I don’t trust Apple anymore. Apple Intelligence content summaries are the worst AI content I’ve seen since that AI-generated video of Will Smith eating spaghetti. I’ve never once intentionally tapped on an Apple Intelligence autocorrect suggestion in Messages. Writing Tools still removes my Markdown syntax for no apparent reason and lacks considerably compared to Grammarly. (It also crashes constantly.) Siri can’t even perform web calls to ChatGPT correctly — forget about it telling me when my mom’s flight will land. Can this company’s AI be trusted with medical data? What’s the rationale for doing so? Who’s to say it won’t mix numbers up or be susceptible to prompt injection?
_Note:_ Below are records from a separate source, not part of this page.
/-! ### Counting weight-`n` exponent vectors: at least `2^t` when `Σ_{j<t} (j+2) ≤ n` -/

/-- **Many partitions**: if `Σ_{j<t} (j+2) ≤ n`, the subsets `S ⊆ {0, …, t-1}` give `2^t` distinct exponent vectors
`m_S = Σ_{j ∈ S} δ_{j+1} + (n − Σ_{j∈S}(j+2)) δ_0` of weight `n` (partitions of `n` into distinct parts from `{2, …, t+1}`
and ones), so any finset containing all weight-`n` vectors has `≥ 2^t` elements. [folklore] -/
theorem card_weightVectors_ge (n t : ℕ) (ht : (∑ j : Fin t, ((j : ℕ) + 2)) ≤ n) (s : Finset (Fin n →₀ ℕ))
    (hs : ∀ mv : Fin n →₀ ℕ, (∑ j : Fin n, mv j * ((j : ℕ) + 1)) = n → mv ∈ s) : 2 ^ t ≤ s.card := by
  classical
  rcases Nat.eq_zero_or_pos t with rfl | htpos
  · -- one weight-`n` vector always exists: `n · δ_0` (or `0` if `n = 0`)
    rcases Nat.eq_zero_or_pos n with hn | hn
    · subst hn
      have : (0 : Fin 0 →₀ ℕ) ∈ s := hs 0 (by simp)
      simpa using Finset.card_pos.2 ⟨_, this⟩
    · have : Finsupp.single (⟨0, hn⟩ : Fin n) n ∈ s := hs _ (by
        simp only [Finsupp.single_apply, ite_mul, zero_mul, Finset.sum_ite_eq, Finset.mem_univ, if_true]
        simp)
      simpa using Finset.card_pos.2 ⟨_, this⟩
  have hn : 0 < n := by
    have : ((⟨0, htpos⟩ : Fin t) : ℕ) + 2 ≤ ∑ j : Fin t, ((j : ℕ) + 2) :=
      Finset.single_le_sum (f := fun j : Fin t => (j : ℕ) + 2) (fun j _ => Nat.zero_le _) (Finset.mem_univ _)
    omega
  have htn : t < n := by
    have h' : ((⟨t - 1, by omega⟩ : Fin t) : ℕ) + 2 ≤ ∑ j : Fin t, ((j : ℕ) + 2) :=
      Finset.single_le_sum (f := fun j : Fin t => (j : ℕ) + 2) (fun j _ => Nat.zero_le _) (Finset.mem_univ _)
    have h'' : t - 1 + 2 ≤ ∑ j : Fin t, ((j : ℕ) + 2) := h'
    omega
  -- the injection `S ↦ m_S`
  let emb : Fin t → Fin n := fun j => ⟨(j : ℕ) + 1, by omega⟩
  let f : Finset (Fin t) → (Fin n →₀ ℕ) := fun S =>
    (∑ j ∈ S, Finsupp.single (emb j) 1) + Finsupp.single (⟨0, hn⟩ : Fin n) (n - ∑ j ∈ S, ((j : ℕ) + 2))
  have hfS : ∀ (S : Finset (Fin t)) (j : Fin t), f S (emb j) = if j ∈ S then 1 else 0 := by
    intro S j
    simp only [f, Finsupp.coe_add, Pi.add_apply, Finsupp.coe_finsetSum, Finset.sum_apply, Finsupp.single_apply]
    have h0 : ((⟨0, hn⟩ : Fin n) = emb j) = False := by
      simp only [emb, Fin.mk.injEq]; simp
    simp only [h0, if_false, add_zero]
    have hemb : ∀ i : Fin t, (emb i = emb j) = (i = j) := by
      intro i; simp only [emb, Fin.mk.injEq, add_left_inj, Fin.val_inj]
    simp only [hemb]
    rw [Finset.sum_ite_eq']

  have hinj : Set.InjOn f (Finset.univ.powerset : Finset (Finset (Fin t))) := by
    intro S _ S' _ hSS'
    ext j
    have h := congrArg (fun g : Fin n →₀ ℕ => g (emb j)) hSS'
    simp only [hfS] at h
    by_cases h1 : j ∈ S <;> by_cases h2 : j ∈ S' <;> simp_all
  have hweight : ∀ S : Finset (Fin t), (∑ i : Fin n, f S i * ((i : ℕ) + 1)) = n := by
    intro S
    have hle : (∑ j ∈ S, ((j : ℕ) + 2)) ≤ n :=
      (Finset.sum_le_sum_of_subset_of_nonneg (Finset.subset_univ S) fun _ _ _ => Nat.zero_le _).trans ht
    set N := ∑ j ∈ S, ((j : ℕ) + 2) with hN
    have hN' : (∑ j ∈ S, (((j : ℕ) + 1) + 1)) = N := by rw [hN]
    have hexp : ∀ i : Fin n, f S i =
        (∑ j ∈ S, if emb j = i then 1 else 0) + (if (⟨0, hn⟩ : Fin n) = i then n - N else 0) := by
      intro i
      simp only [f, Finsupp.coe_add, Pi.add_apply, Finsupp.coe_finsetSum, Finset.sum_apply, Finsupp.single_apply]
      rfl
    simp only [hexp, add_mul, Finset.sum_add_distrib, Finset.sum_mul, ite_mul, zero_mul, one_mul,
      Finset.sum_ite_eq, Finset.mem_univ, if_true]
    rw [Finset.sum_comm]
    simp only [Finset.sum_ite_eq, Finset.mem_univ, if_true, emb]
    have h0 : (((⟨0, hn⟩ : Fin n) : ℕ) + 1) = 1 := rfl
    rw [h0, mul_one]
    show (∑ j ∈ S, (((j : ℕ) + 1) + 1)) + (n - N) = n
    omega
  calc 2 ^ t = (Finset.univ.powerset : Finset (Finset (Fin t))).card := by
        rw [Finset.card_powerset, Finset.card_univ, Fintype.card_fin]
    _ ≤ s.card := Finset.card_le_card_of_injOn f (fun S _ => hs _ (hweight S)) hinj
People go to school for decades to become doctors; it’s not an easy career. But even if Health+ is trained by real doctors, there’s no guarantee it won’t mix up the information it’s given. This is an inherent weakness of large language models and it can’t be mitigated by just giving the AI high-quality training data. And if these models are to be run on personal computers like the iPhone, they probably won’t even be that good. Local AI models aren’t trustworthy; the ones run in massive data centers themselves tend to get things wrong. If this feature even comes out at all, Apple will tout how the training data was vetted a million times over by the best doctors to ever exist on the planet. But LLM performance doesn’t necessarily correlate with training data quality. Model performance is contingent on its size, i.e., how many parameters it has.

My guess is that Apple Health+ will probably run using Private Cloud Compute just to alleviate some of the stress that comes with factual inaccuracies, but even so, it’s still not guaranteed to provide good results. NotebookLM, Google’s AI research product, only relies on source data uploaded by a user, and it also occasionally gets things wrong. The point is that there’s no way to solve the problem of AI hallucinations until they understand their words — a technology that plainly hasn’t been invented yet. Today, LLMs think in tokens, not English. They do complex math problems to synthesize the next word in a sentence. They don’t think in words yet, and until they do, they’ll continue to make mistakes.

No matter how much work and training Apple puts into this AI doctor, it’ll never be as trustworthy as a real health professional. It’ll throw Apple’s reputation in the toilet, which, if we’re being honest, is probably where it belongs.